WHAT IS NEEDED:
From the top of the records below, return each line exactly, ending with the line that contains "# W-08 · ⟨33346⟩".

** LISTED RECORDS follows **

import Summits.RiemannHypothesis.RiemannHypothesis.Theorems.TiltedLandingLaw421R3SinkTemplate

/-!
# W-08 · ⟨33346⟩ `TiltedLandingLaw421R`, regime 3′ — «SinkBdry»: the boundary parametrisation of (K∂) in closed form (C1 desk, rh-idea-5 g39)

IMAGE-CAND v1 (token on director-rh's word; files-only · 0 kit · 0 registry verbs · 0 proposals); proposed target
`Summits/RiemannHypothesis/RiemannHypothesis/Theorems/TiltedLandingLaw421R3SinkBdry.lean`, `--supports stmt-RiemannHypothesis-33346 --as helper`.
Sink line; director-rh (CA944)(3) «(a)»: C1 types the BOUNDARY PARAMETRISATION K-lemmas for
`RhW08.SinkTemplate.CornerDominanceSig` (102 = LAND #1255), C3 g56 keeps the analytic content.  ONE import (tree 102); namespace `RhW08.SinkBdry`;
nothing of 102 re-declared.

WHAT IS HERE (all K = kernel-checked algebra / logic, no analysis):
* §1 the kernels in COORDINATES (via Mathlib's `Complex.inv_re` / `inv_im` and the Literature lemma
  `Literature.NumberTheory.LFunctions.re_one_div_sub`, cited by name; no coordinate lemma re-declared), unconditionally (Lean's `1/0 = 0` makes the
  closed forms exact even at the poles): with `δ = Re w − xv`, `t = Im w`, `ξ = Re u − xv`, `b = Im u`:  `Re K_u(z) = pairReForm (Re z − xv) (Im z) ξ b`,
  `c(u) = farPairC w u = pairCForm δ t ξ b`, and for the real-part two-point family `N(u) = cutNumer (realTwoPoint xv h y0 w) w u =
  twoPointNForm δ t h y0 ξ b` — explicit rational functions;
* §2 conjugation symmetry `K_{ū} = K_u` (so `N`, `c` are even in `b`) and the BOUNDARY REDUCTION for ANY cut family and `0 ≤ R`:
  `KernelDomBdry xv R cs w σ ↔` four ONE-REAL-VARIABLE families (right column `u = xv + R/2 + i b`, left column `u = xv − R/2 + i b`, `0 ≤ b ≤ R/2`;
  right lid ray `u = xv + ξ + i R/2`, `R/2 ≤ ξ`; left lid ray, `R/2 ≤ −ξ`);
* §3 the same for `realTwoPoint` IN CLOSED FORM (`BdryDomForm R δ t h y0 σ`), `cornerSigma` in closed form (`cornerSigmaForm`), and the REAL RESTATEMENT
  `CornerDominanceSig ↔ CornerDominanceRealSig` — seven real binders `R s h y0 δ t Y` (`Y = Im v`; `xv` drops out by translation invariance), twelve real
  hypotheses, conclusion `BdryDomForm R δ t h y0 (cornerSigmaForm R δ t h y0)`: C3's pencil proof of corner dominance lands against these named rational
  functions and nothing complex-analytic.

LEVEL: SUPPORT (K).  Asserts no law (`CornerDominanceRealSig` is a `def … : Prop`, equivalent by `cornerDominanceSig_iff` to 102's conjecture, NOT
proved).  No `sorry`, no new axiom, no `instance` / `notation` / `private` / `set_option`.  Nothing here bears on the truth of RH; RH is not proved;
⟨33346⟩/⟨33347⟩ OPEN; `CornerDominanceSig` / `CertificatesExistSig` OPEN; checked ≠ keyed ≠ landed ≠ proved.
-/

noncomputable section

open Complex
open scoped ComplexConjugate
open RhW08.SinkTemplate

namespace RhW08.SinkBdry

/-! ## §1 The kernels in coordinates -/

/-- CLOSED FORM of `Re K_u(z)` (`K_u(z) = 1/(z − u) + 1/(z − ū)`) in the coordinates `x = Re z − xv`, `t = Im z`, `ξ = Re u − xv`, `b = Im u`. -/
def pairReForm (x t ξ b : ℝ) : ℝ :=
  (x - ξ) / ((x - ξ) ^ 2 + (t - b) ^ 2) + (x - ξ) / ((x - ξ) ^ 2 + (t + b) ^ 2)

/-- CLOSED FORM of `c(u) = farPairC w u = −Im K_u(w)` in the coordinates `δ = Re w − xv`, `t = Im w`, `ξ = Re u − xv`, `b = Im u`:
`c = (t − b)/((δ − ξ)² + (t − b)²) + (t + b)/((δ − ξ)² + (t + b)²)`. -/
def pairCForm (δ t ξ b : ℝ) : ℝ :=
  (t - b) / ((δ - ξ) ^ 2 + (t - b) ^ 2) + (t + b) / ((δ - ξ) ^ 2 + (t + b) ^ 2)

/-- CLOSED FORM of the real-part two-point numerator `N(u) = cutNumer (realTwoPoint xv h y0 w) w u = y0·Re K_u(p0) + (1 − y0)·Re K_u(p1) − Re K_u(w)`
(`p0 = xv + i t`, `p1 = xv + i h`, directions `e = −1`) in the coordinates `δ = Re w − xv`, `t = Im w`, `ξ = Re u − xv`, `b = Im u`. -/
def twoPointNForm (δ t h y0 ξ b : ℝ) : ℝ :=
  -(y0 * ξ * (1 / (ξ ^ 2 + (t - b) ^ 2) + 1 / (ξ ^ 2 + (t + b) ^ 2)))
    - (1 - y0) * ξ * (1 / (ξ ^ 2 + (h - b) ^ 2) + 1 / (ξ ^ 2 + (h + b) ^ 2))
    - (δ - ξ) * (1 / ((δ - ξ) ^ 2 + (t - b) ^ 2) + 1 / ((δ - ξ) ^ 2 + (t + b) ^ 2))

/-- `Re K_u(z)` is `pairReForm` (any axis abscissa `xv`). -/
theorem farPairK_re (u z : ℂ) (xv : ℝ) : (farPairK u z).re = pairReForm (z.re - xv) z.im (u.re - xv) u.im := by
  unfold farPairK pairReForm
  rw [Complex.add_re, Literature.NumberTheory.LFunctions.re_one_div_sub, Literature.NumberTheory.LFunctions.re_one_div_sub,
    Complex.conj_re, Complex.conj_im]
  have e : z.re - xv - (u.re - xv) = z.re - u.re := by ring
  rw [e, sub_neg_eq_add]

/-- `c(u) = farPairC w u` is `pairCForm` (any axis abscissa `xv`). -/
theorem farPairC_eq (w u : ℂ) (xv : ℝ) : farPairC w u = pairCForm (w.re - xv) w.im (u.re - xv) u.im := by
  -- `Im (1/(z − q))` in coordinates (unconditional; cf. the tree's `RhW08.Lens1ArcSign.im_one_div_sub`, not imported here to keep ONE import)
  have him : ∀ z q : ℂ, (1 / (z - q)).im = -(z.im - q.im) / ((z.re - q.re) ^ 2 + (z.im - q.im) ^ 2) := by
    intro z q
    rw [one_div, Complex.inv_im, Complex.normSq_apply, Complex.sub_re, Complex.sub_im]
    congr 1
    ring
  unfold farPairC farPairK pairCForm
  rw [Complex.add_im, him, him, Complex.conj_re, Complex.conj_im]
  have e : w.re - xv - (u.re - xv) = w.re - u.re := by ring
  rw [e, sub_neg_eq_add]
  ring

/-- `pairReForm` at the axis (`x = 0`) in product form. -/
theorem pairReForm_zero (t ξ b : ℝ) :
    pairReForm 0 t ξ b = -(ξ * (1 / (ξ ^ 2 + (t - b) ^ 2) + 1 / (ξ ^ 2 + (t + b) ^ 2))) := by
  unfold pairReForm
  rw [zero_sub, neg_sq]
  ring

/-- `pairReForm` in product form. -/
theorem pairReForm_eq (x t ξ b : ℝ) :
    pairReForm x t ξ b = (x - ξ) * (1 / ((x - ξ) ^ 2 + (t - b) ^ 2) + 1 / ((x - ξ) ^ 2 + (t + b) ^ 2)) := by
  unfold pairReForm
  ring

/-- the two-point numerator `N(u)` of `realTwoPoint xv h y0 w` is `twoPointNForm`. -/
theorem cutNumer_realTwoPoint (xv h y0 : ℝ) (w u : ℂ) :
    cutNumer (realTwoPoint xv h y0 w) w u = twoPointNForm (w.re - xv) w.im h y0 (u.re - xv) u.im := by
  unfold cutNumer realTwoPoint
  rw [Fin.sum_univ_two]
  simp only [Matrix.cons_val_zero, Matrix.cons_val_one, Matrix.cons_val_fin_one, map_neg, map_one, neg_mul, one_mul,
    Complex.neg_re, Complex.sub_re]
  rw [farPairK_re u w xv, farPairK_re u ⟨xv, w.im⟩ xv, farPairK_re u ⟨xv, h⟩ xv]
  simp only [sub_self]
  rw [pairReForm_zero, pairReForm_zero, pairReForm_eq]
  unfold twoPointNForm
  ring

/-! ## §2 Conjugation symmetry and the boundary reduction (any cut family) -/

variable {κ : Type} [Fintype κ]

/-- `K_{ū} = K_u`. -/
theorem farPairK_conj (u z : ℂ) : farPairK (conj u) z = farPairK u z := by
  unfold farPairK
  rw [Complex.conj_conj, add_comm]

/-- `N(ū) = N(u)` for every cut family. -/
theorem cutNumer_conj (cs : κ → Cut) (w u : ℂ) : cutNumer cs w (conj u) = cutNumer cs w u := by
  unfold cutNumer
  simp_rw [farPairK_conj]

/-- `c(ū) = c(u)`. -/
theorem farPairC_conj (w u : ℂ) : farPairC w (conj u) = farPairC w u := by
  unfold farPairC
  rw [farPairK_conj]

/-- BOUNDARY REDUCTION (any cut family, `0 ≤ R`): (K∂) holds iff it holds on the four one-real-variable pieces — right / left inner column
`u = xv ± R/2 + i b`, `0 ≤ b ≤ R/2` (the lower halves follow by `K_{ū} = K_u`), and right / left upper lid ray `u = xv + ξ + i R/2`, `R/2 ≤ ±ξ`
(the lower lid rays again by conjugation). -/
theorem kernelDomBdry_iff (xv R : ℝ) (hR : 0 ≤ R) (cs : κ → Cut) (w : ℂ) (σ : ℝ) :
    KernelDomBdry xv R cs w σ ↔
      (∀ b : ℝ, 0 ≤ b → b ≤ R / 2 → cutNumer cs w ⟨xv + R / 2, b⟩ ≤ σ * farPairC w ⟨xv + R / 2, b⟩) ∧
      (∀ b : ℝ, 0 ≤ b → b ≤ R / 2 → cutNumer cs w ⟨xv - R / 2, b⟩ ≤ σ * farPairC w ⟨xv - R / 2, b⟩) ∧
      (∀ ξ : ℝ, R / 2 ≤ ξ → cutNumer cs w ⟨xv + ξ, R / 2⟩ ≤ σ * farPairC w ⟨xv + ξ, R / 2⟩) ∧
      (∀ ξ : ℝ, R / 2 ≤ -ξ → cutNumer cs w ⟨xv + ξ, R / 2⟩ ≤ σ * farPairC w ⟨xv + ξ, R / 2⟩) := by
  have hR2 : 0 ≤ R / 2 := by linarith
  constructor
  · intro hK
    refine ⟨fun b hb0 hb1 => hK _ (Or.inl ⟨?_, ?_⟩), fun b hb0 hb1 => hK _ (Or.inl ⟨?_, ?_⟩),
      fun ξ hξ => hK _ (Or.inr ⟨?_, ?_⟩), fun ξ hξ => hK _ (Or.inr ⟨?_, ?_⟩)⟩
    · show |xv + R / 2 - xv| = R / 2
      rw [add_sub_cancel_left, abs_of_nonneg hR2]
    · show |b| ≤ R / 2
      exact abs_le.2 ⟨by linarith, hb1⟩
    · show |xv - R / 2 - xv| = R / 2
      rw [sub_sub_cancel_left, abs_neg, abs_of_nonneg hR2]
    · show |b| ≤ R / 2
      exact abs_le.2 ⟨by linarith, hb1⟩
    · show R / 2 ≤ |xv + ξ - xv|
      rw [add_sub_cancel_left]
      exact le_abs.2 (Or.inl hξ)
    · show |R / 2| = R / 2
      exact abs_of_nonneg hR2
    · show R / 2 ≤ |xv + ξ - xv|
      rw [add_sub_cancel_left]
      exact le_abs.2 (Or.inr hξ)
    · show |R / 2| = R / 2
      exact abs_of_nonneg hR2
  · rintro ⟨hC1, hC2, hL1, hL2⟩
    -- first for boundary points in the closed upper half plane
    have key : ∀ u : ℂ, 0 ≤ u.im → MaxStripBdry xv R u → cutNumer cs w u ≤ σ * farPairC w u := by
      intro u hu hB
      rcases hB with ⟨h1, h2⟩ | ⟨h1, h2⟩
      · have hb : u.im ≤ R / 2 := (abs_le.1 h2).2
        rcases (abs_eq hR2).1 h1 with h | h
        · have e : u = ⟨xv + R / 2, u.im⟩ := Complex.ext (by simp; linarith) (by simp)
          rw [e]
          exact hC1 u.im hu hb
        · have e : u = ⟨xv - R / 2, u.im⟩ := Complex.ext (by simp; linarith) (by simp)
          rw [e]
          exact hC2 u.im hu hb
      · have hb : u.im = R / 2 := by rw [← h2, abs_of_nonneg hu]
        have e : u = ⟨xv + (u.re - xv), R / 2⟩ := Complex.ext (by simp) (by simp [hb])
        rcases le_abs.1 h1 with h | h
        · rw [e]
          exact hL1 (u.re - xv) h
        · rw [e]
          exact hL2 (u.re - xv) h
    intro u hB
    rcases le_or_gt 0 u.im with hu | hu
    · exact key u hu hB
    · have hu' : 0 ≤ (conj u).im := by rw [Complex.conj_im]; linarith
      have hB' : MaxStripBdry xv R (conj u) := by
        unfold MaxStripBdry at hB ⊢
        rw [Complex.conj_re, Complex.conj_im, abs_neg]
        exact hB
      have := key (conj u) hu' hB'
      rwa [cutNumer_conj, farPairC_conj] at this

/-! ## §3 The real-part two-point family and corner dominance in closed form -/

/-- (K∂) for the two-point family IN CLOSED FORM: the four one-real-variable inequalities between the rational functions `twoPointNForm` and `pairCForm`
(parameters: window `R`, child offset `δ = Re w − xv`, child height `t = Im w`, box top `h`, weight `y0`, multiplier `σ`). -/
def BdryDomForm (R δ t h y0 σ : ℝ) : Prop :=
  (∀ b : ℝ, 0 ≤ b → b ≤ R / 2 → twoPointNForm δ t h y0 (R / 2) b ≤ σ * pairCForm δ t (R / 2) b) ∧
  (∀ b : ℝ, 0 ≤ b → b ≤ R / 2 → twoPointNForm δ t h y0 (-(R / 2)) b ≤ σ * pairCForm δ t (-(R / 2)) b) ∧
  (∀ ξ : ℝ, R / 2 ≤ ξ → twoPointNForm δ t h y0 ξ (R / 2) ≤ σ * pairCForm δ t ξ (R / 2)) ∧
  (∀ ξ : ℝ, R / 2 ≤ -ξ → twoPointNForm δ t h y0 ξ (R / 2) ≤ σ * pairCForm δ t ξ (R / 2))

/-- `σ*` IN CLOSED FORM: the larger of the two top-corner ratios `N/c` at `ξ = ±R/2`, `b = R/2`. -/
def cornerSigmaForm (R δ t h y0 : ℝ) : ℝ :=
  max (twoPointNForm δ t h y0 (R / 2) (R / 2) / pairCForm δ t (R / 2) (R / 2))
    (twoPointNForm δ t h y0 (-(R / 2)) (R / 2) / pairCForm δ t (-(R / 2)) (R / 2))

/-- (K∂) for `realTwoPoint xv h y0 w` is `BdryDomForm R (Re w − xv) (Im w) h y0 σ` (`0 ≤ R`). -/
theorem kernelDomBdry_realTwoPoint_iff (xv R h y0 : ℝ) (hR : 0 ≤ R) (w : ℂ) (σ : ℝ) :
    KernelDomBdry xv R (realTwoPoint xv h y0 w) w σ ↔ BdryDomForm R (w.re - xv) w.im h y0 σ := by
  rw [kernelDomBdry_iff xv R hR]
  unfold BdryDomForm
  simp only [cutNumer_realTwoPoint, farPairC_eq w _ xv, add_sub_cancel_left, sub_sub_cancel_left]

/-- `cornerSigma` of `realTwoPoint xv h y0 w` is `cornerSigmaForm R (Re w − xv) (Im w) h y0`. -/
theorem cornerSigma_realTwoPoint (xv R h y0 : ℝ) (w : ℂ) :
    cornerSigma xv R (realTwoPoint xv h y0 w) w = cornerSigmaForm R (w.re - xv) w.im h y0 := by
  unfold cornerSigma cornerRatio cornerSigmaForm
  simp only [cutNumer_realTwoPoint, farPairC_eq w _ xv, add_sub_cancel_left, sub_sub_cancel_left]

/-- CORNER DOMINANCE AS A STATEMENT ABOUT REAL RATIONAL FUNCTIONS (equivalent to 102's `CornerDominanceSig` by `cornerDominanceSig_iff`; a CONJECTURE,
not proved here): binders window `R`, state scale `s`, box top `h`, weight `y0`, child offset `δ`, child height `t`, parent height `Y`. -/
def CornerDominanceRealSig : Prop :=
  ∀ (R s h y0 δ t Y : ℝ),
    0 < s → 6 * s ≤ R → 3 * h < R → 0 < Y → Y ≤ h →
    0 < t → t < Y → Y - s / 4 < t → δ ^ 2 + t ^ 2 ≤ Y ^ 2 →
    |δ| * (R - |δ|) < t ^ 2 → 0 ≤ y0 → y0 ≤ 1 →
    BdryDomForm R δ t h y0 (cornerSigmaForm R δ t h y0)

/-- 102's `CornerDominanceSig` ↔ its real closed form. -/
theorem cornerDominanceSig_iff : CornerDominanceSig ↔ CornerDominanceRealSig := by
  constructor
  · intro hC R s h y0 δ t Y hs hR6 h3 hY hYh ht htY hdrop hnest hcone hy0 hy1
    have hR : 0 ≤ R := by linarith
    have hK := hC 0 R s h y0 ⟨0, Y⟩ ⟨δ, t⟩ hs hR6 h3 rfl hY hYh ht htY hdrop (by simpa using hnest)
      (by simpa [ConeChild] using hcone) hy0 hy1
    rw [kernelDomBdry_realTwoPoint_iff 0 R h y0 hR, cornerSigma_realTwoPoint] at hK
    simpa using hK
  · intro hReal xv R s h y0 v w hs hR6 h3 _hv hY hYh ht htY hdrop hnest hcone hy0 hy1
    have hR : 0 ≤ R := by linarith
    rw [kernelDomBdry_realTwoPoint_iff xv R h y0 hR, cornerSigma_realTwoPoint]
    exact hReal R s h y0 (w.re - xv) w.im v.im hs hR6 h3 hY hYh ht htY hdrop hnest hcone hy0 hy1

end RhW08.SinkBdry

end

** End of LISTED RECORDS **

PROBLEM SOLUTION:
import Summits.RiemannHypothesis.RiemannHypothesis.Theorems.TiltedLandingLaw421R3SinkTemplate

/-!
# W-08 · ⟨33346⟩ `TiltedLandingLaw421R`, regime 3′ — «SinkBdry»: the boundary parametrisation of (K∂) in closed form (C1 desk, rh-idea-5 g39)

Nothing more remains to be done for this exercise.